Should handle the filenames internally as bytes, not str
This bug was originally reported by Chris Lamb (lamby@debian.org) in Debian bug #898361:
This is via <https://github.com/lamby/trydiffoscope/issues/35>, but I
think the bug is in diffoscope itself.
So, given the following test:
import os
import pytest
import subprocess
def test_invalid_filename(capsys, tmpdir):
base = str(tmpdir.mkdir('src')).encode('utf-8')
a = os.path.join(base, b'\xf0\x28\x8c\x28')
b = os.path.join(base, b'\xf0\x28\x8c\x29')
with open(a, 'w'), open(b, 'w'):
pass
subprocess.check_call(('bin/diffoscope', a, b))
I get:
____________________________ test_invalid_filename _____________________________
capsys = <_pytest.capture.CaptureFixture object at 0x7f25bd267710>
tmpdir = local('/tmp/pytest-of-lamby/pytest-43/test_invalid_filename0')
def test_invalid_filename(capsys, tmpdir):
base = str(tmpdir.mkdir('src')).encode('utf-8')
a = os.path.join(base, b'\xf0\x28\x8c\x28')
b = os.path.join(base, b'\xf0\x28\x8c\x29')
with open(a, 'w'), open(b, 'w'):
pass
> subprocess.check_call(('bin/diffoscope', a, b))
tests/test_filenames.py:34:
_ _ _ _ _ _ _ _ _ _ _ _ _ _ _ _ _ _ _ _ _ _ _ _ _ _ _ _ _ _ _ _ _ _ _ _ _ _ _ _
popenargs = (('bin/diffoscope', b'/tmp/pytest-of-lamby/pytest-43/test_invalid_filename0/src/\xf0(\x8c(', b'/tmp/pytest-of-lamby/pytest-43/test_invalid_filename0/src/\xf0(\x8c)'),)
kwargs = {}, retcode = 2
cmd = ('bin/diffoscope', b'/tmp/pytest-of-lamby/pytest-43/test_invalid_filename0/src/\xf0(\x8c(', b'/tmp/pytest-of-lamby/pytest-43/test_invalid_filename0/src/\xf0(\x8c)')
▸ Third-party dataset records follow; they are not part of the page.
/-- **A monomial is congruent to the square-free monomial of its support** in its own degree:
`x^α ≅_{|α|} x_{supp α}`. [cite: BraunEtAl2016, Lemma 4.4 (proof: "hence F ≅_{deg F} Π_{e ∈ A} x_e")] -/
theorem isCong_monomial (α : KnEdge n →₀ ℕ) :
    IsCong (system n) (α.sum fun _ k => k) (monomial α 1) (xM α.support) := by
  classical
  induction α using Finsupp.induction with
  | zero => simpa [xM] using IsCong.refl (S := system n) (d := 0) (1 : MvPolynomial (KnEdge n) ℝ)
  | single_add e k α he hk ih =>
    -- `x^(single e k + α) = x_e^k · x^α`
    have hsplit : (monomial (Finsupp.single e k + α) (1 : ℝ) : MvPolynomial (KnEdge n) ℝ) =
        X e ^ k * monomial α 1 := by
      rw [X_pow_eq_monomial, monomial_mul, one_mul]
    have hsupp : (Finsupp.single e k + α).support = insert e α.support := by
      rw [Finsupp.support_add_eq, Finsupp.support_single _ hk]
      · rfl
      · rw [Finsupp.support_single _ hk, Finset.disjoint_singleton_left]
        exact he
    have he' : e ∉ α.support := he
    have hdeg : ((Finsupp.single e k + α).sum fun _ k => k) = k + α.sum fun _ k => k := by
      rw [Finsupp.sum_add_index' (fun _ => rfl) (fun _ _ _ => rfl), Finsupp.sum_single_index rfl]
    rw [hsplit, hsupp, xM_insert he', hdeg]
    have hk1 : 1 ≤ k := Nat.one_le_iff_ne_zero.2 hk
    -- `x_e^k · x^α ≅_{k + |α|} x_e · x^α ≅_{1 + |α|} x_e · x_supp`
    have h1 : IsCong (system n) (k + α.sum fun _ k => k) (X e ^ k * monomial α 1) (X e * monomial α 1) :=
      (isCong_X_pow e hk1).mul_right (monomial α 1) (by rw [totalDegree_monomial _ one_ne_zero])
    have h2 : IsCong (system n) (k + α.sum fun _ k => k) (X e * monomial α 1) (X e * xM α.support) := by
      have := ih.mul_left (X e) (k := 1) (by rw [totalDegree_X])
      rw [add_comm] at this
      exact this.mono (by omega)
    exact h1.trans h2

/-- **A non-matching square-free monomial is congruent to `0`**: if two distinct edges of `A`
share a vertex then `x_A ≅_{|A|} 0` by the disjointness axiom `x_e x_f`.
[cite: BraunEtAl2016, Lemma 4.4 (proof: "otherwise there are distinct e, f ∈ A with a common vertex, hence x_e x_f ≅_2 0 and F ≅ 0")] -/
theorem isCong_xM_zero {A : Finset (KnEdge n)} (h : ¬ IsPartialMatching A) :
    IsCong (system n) A.card (xM A) 0 := by
  classical
  simp only [IsPartialMatching, not_forall, not_not, exists_prop] at h
  obtain ⟨e, he, f, hf, hne, v, hve, hvf⟩ := h
  -- `x_A = x_e x_f · x_{A ∖ {e,f}}`
  have hfA : f ∈ A.erase e := mem_erase.2 ⟨hne.symm, hf⟩
  have hA : xM A = (X e * X f) * xM ((A.erase e).erase f) := by
    rw [xM, xM, ← mul_prod_erase A _ he, ← mul_prod_erase _ _ hfA, mul_assoc]
  have hcard : ((A.erase e).erase f).card + 2 = A.card := by
    rw [card_erase_of_mem hfA, card_erase_of_mem he]
    have : 2 ≤ A.card := by
      calc 2 = ({e, f} : Finset (KnEdge n)).card := by rw [card_pair hne]
        _ ≤ A.card := card_le_card (by
            intro x hx; simp only [mem_insert, mem_singleton] at hx
            rcases hx with rfl | rfl <;> assumption)
    omega
  -- the disjointness generator of the pair `(e, f)` through `v`
  let ι : Idx n := Sum.inr (Sum.inl ⟨(e, f), hne, v, hve, hvf⟩)
  have hgen : IsCong (system n) 2 (X e * X f : MvPolynomial (KnEdge n) ℝ) 0 := by
    have := isCong_generator_zero (S := system n) (d := 2) ι (by
      change (X e * X f : MvPolynomial (KnEdge n) ℝ).totalDegree ≤ 2
      exact (totalDegree_mul _ _).trans (by rw [totalDegree_X, totalDegree_X]))
    exact this
  have := hgen.mul_right (xM ((A.erase e).erase f)) (totalDegree_xM_le _)
  rw [zero_mul, ← hA] at this
  exact this.mono (by omega)

/-- **BBCHPRRWZ Lemma 4.4.** Every polynomial `F` in the edge variables of `K_n` is congruent
from `𝒫_n` in degree `deg F` to a linear combination `F'` of matching monomials `x_M`
(`M` a partial matching) with `deg F' ≤ deg F`.
[cite: BraunEtAl2016, Lemma 4.4 (p. 8)] -/
theorem exists_isCong_matchingCombination (F : MvPolynomial (KnEdge n) ℝ) :
    ∃ F' : MvPolynomial (KnEdge n) ℝ, F'.totalDegree ≤ F.totalDegree ∧
      IsCong (system n) F.totalDegree F F' ∧
      F' ∈ Submodule.span ℝ {G | ∃ M : Finset (KnEdge n), IsPartialMatching M ∧ G = xM M} := by
  classical
  -- monomial by monomial
  let F' : MvPolynomial (KnEdge n) ℝ :=
    ∑ α ∈ F.support, if IsPartialMatching α.support then coeff α F • xM α.support else 0
  refine ⟨F', ?_, ?_, ?_⟩
  · refine (totalDegree_finsetSum _ _).trans (Finset.sup_le fun α hα => ?_)
    split_ifs with h
    · refine (totalDegree_smul_le _ _).trans ((totalDegree_xM_le _).trans ?_)
      exact (card_support_le_degree α).trans (le_totalDegree hα)
    · rw [totalDegree_zero]; exact Nat.zero_le _
  · conv_lhs => rw [F.as_sum]
    refine IsCong.sum fun α hα => ?_
    have hdegα : (α.sum fun _ k => k) ≤ F.totalDegree := le_totalDegree hα
    have hmono : IsCong (system n) F.totalDegree (monomial α (coeff α F)) (coeff α F • xM α.support) := by
      have := (isCong_monomial α).smul (coeff α F)
      rw [smul_monomial, smul_eq_mul, mul_one] at this
      exact this.mono hdegα
    split_ifs with h
    · exact hmono
    · refine hmono.trans ?_
      have := (isCong_xM_zero h).smul (coeff α F)
      rw [smul_zero] at this
      exact this.mono ((card_support_le_degree α).trans hdegα)
  · refine Submodule.sum_mem _ fun α _ => ?_
    split_ifs with h
    · exact Submodule.smul_mem _ _ (Submodule.subset_span ⟨α.support, h, rfl⟩)
    · exact Submodule.zero_mem _

end Mod2

end Literature.Computability.Complexity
def check_call(*popenargs, **kwargs):
"""Run command with arguments. Wait for command to complete. If
the exit code was zero then return, otherwise raise
CalledProcessError. The CalledProcessError object will have the
return code in the returncode attribute.
The arguments are the same as for the call function. Example:
check_call(["ls", "-l"])
"""
retcode = call(*popenargs, **kwargs)
if retcode:
cmd = kwargs.get("args")
if cmd is None:
cmd = popenargs[0]
> raise CalledProcessError(retcode, cmd)
E subprocess.CalledProcessError: Command '('bin/diffoscope', b'/tmp/pytest-of-lamby/pytest-43/test_invalid_filename0/src/\xf0(\x8c(', b'/tmp/pytest-of-lamby/pytest-43/test_invalid_filename0/src/\xf0(\x8c)')' returned non-zero exit status 2.
/usr/lib/python3.6/subprocess.py:291: CalledProcessError
------------------------------ Captured log setup ------------------------------
locale.py 33 DEBUG Normalising locale, timezone, etc.
__init__.py 128 DEBUG Loaded 66 comparator classes
__init__.py 128 DEBUG Loaded 66 comparator classes
----------------------------- Captured stderr call -----------------------------
Traceback (most recent call last):
File "/home/lamby/git/debian/reproducible/diffoscope/diffoscope/main.py", line 448, in main
sys.exit(run_diffoscope(parsed_args))
File "/home/lamby/git/debian/reproducible/diffoscope/diffoscope/main.py", line 420, in run_diffoscope
difference = compare_root_paths(path1, path2)
File "/home/lamby/git/debian/reproducible/diffoscope/diffoscope/comparators/utils/compare.py", line 65, in compare_root_paths
file1 = specialize(FilesystemFile(path1, container=container1))
File "/home/lamby/git/debian/reproducible/diffoscope/diffoscope/comparators/utils/specialize.py", line 49, in specialize
if try_recognize(file, cls, cls.recognizes):
File "/home/lamby/git/debian/reproducible/diffoscope/diffoscope/comparators/utils/specialize.py", line 36, in try_recognize
if not recognizes(file):
File "/home/lamby/git/debian/reproducible/diffoscope/diffoscope/comparators/debian.py", line 169, in recognizes
if not super().recognizes(file):
File "/home/lamby/git/debian/reproducible/diffoscope/diffoscope/comparators/utils/file.py", line 141, in recognizes
lambda m, t: t.search(m), file.magic_file_type),
File "/home/lamby/git/debian/reproducible/diffoscope/diffoscope/comparators/utils/file.py", line 227, in magic_file_type
self._magic_file_type = File.guess_file_type(self.path)
File "/home/lamby/git/debian/reproducible/diffoscope/diffoscope/comparators/utils/file.py", line 71, in guess_file_type
return self._mimedb.file(path)
File "/usr/lib/python3/dist-packages/magic/compat.py", line 148, in file
return Magic.__tostr(_file(self._magic_t, Magic.__tobytes(filename)))
File "/usr/lib/python3/dist-packages/magic/compat.py", line 138, in __tobytes
return bytes(b, 'utf-8')
UnicodeEncodeError: 'utf-8' codec can't encode character '\udcf0' in position 58: surrogates not allowed
=========================== 1 failed in 0.75 seconds ===========================
However, I can't seem to minimally reproduce with file by itself:
import magic
filename = b'\xf0\x28\x8c\x28'
with open(filename, 'w'):
pass
m = magic.open(magic.NONE)
m.load()
m.file(filename)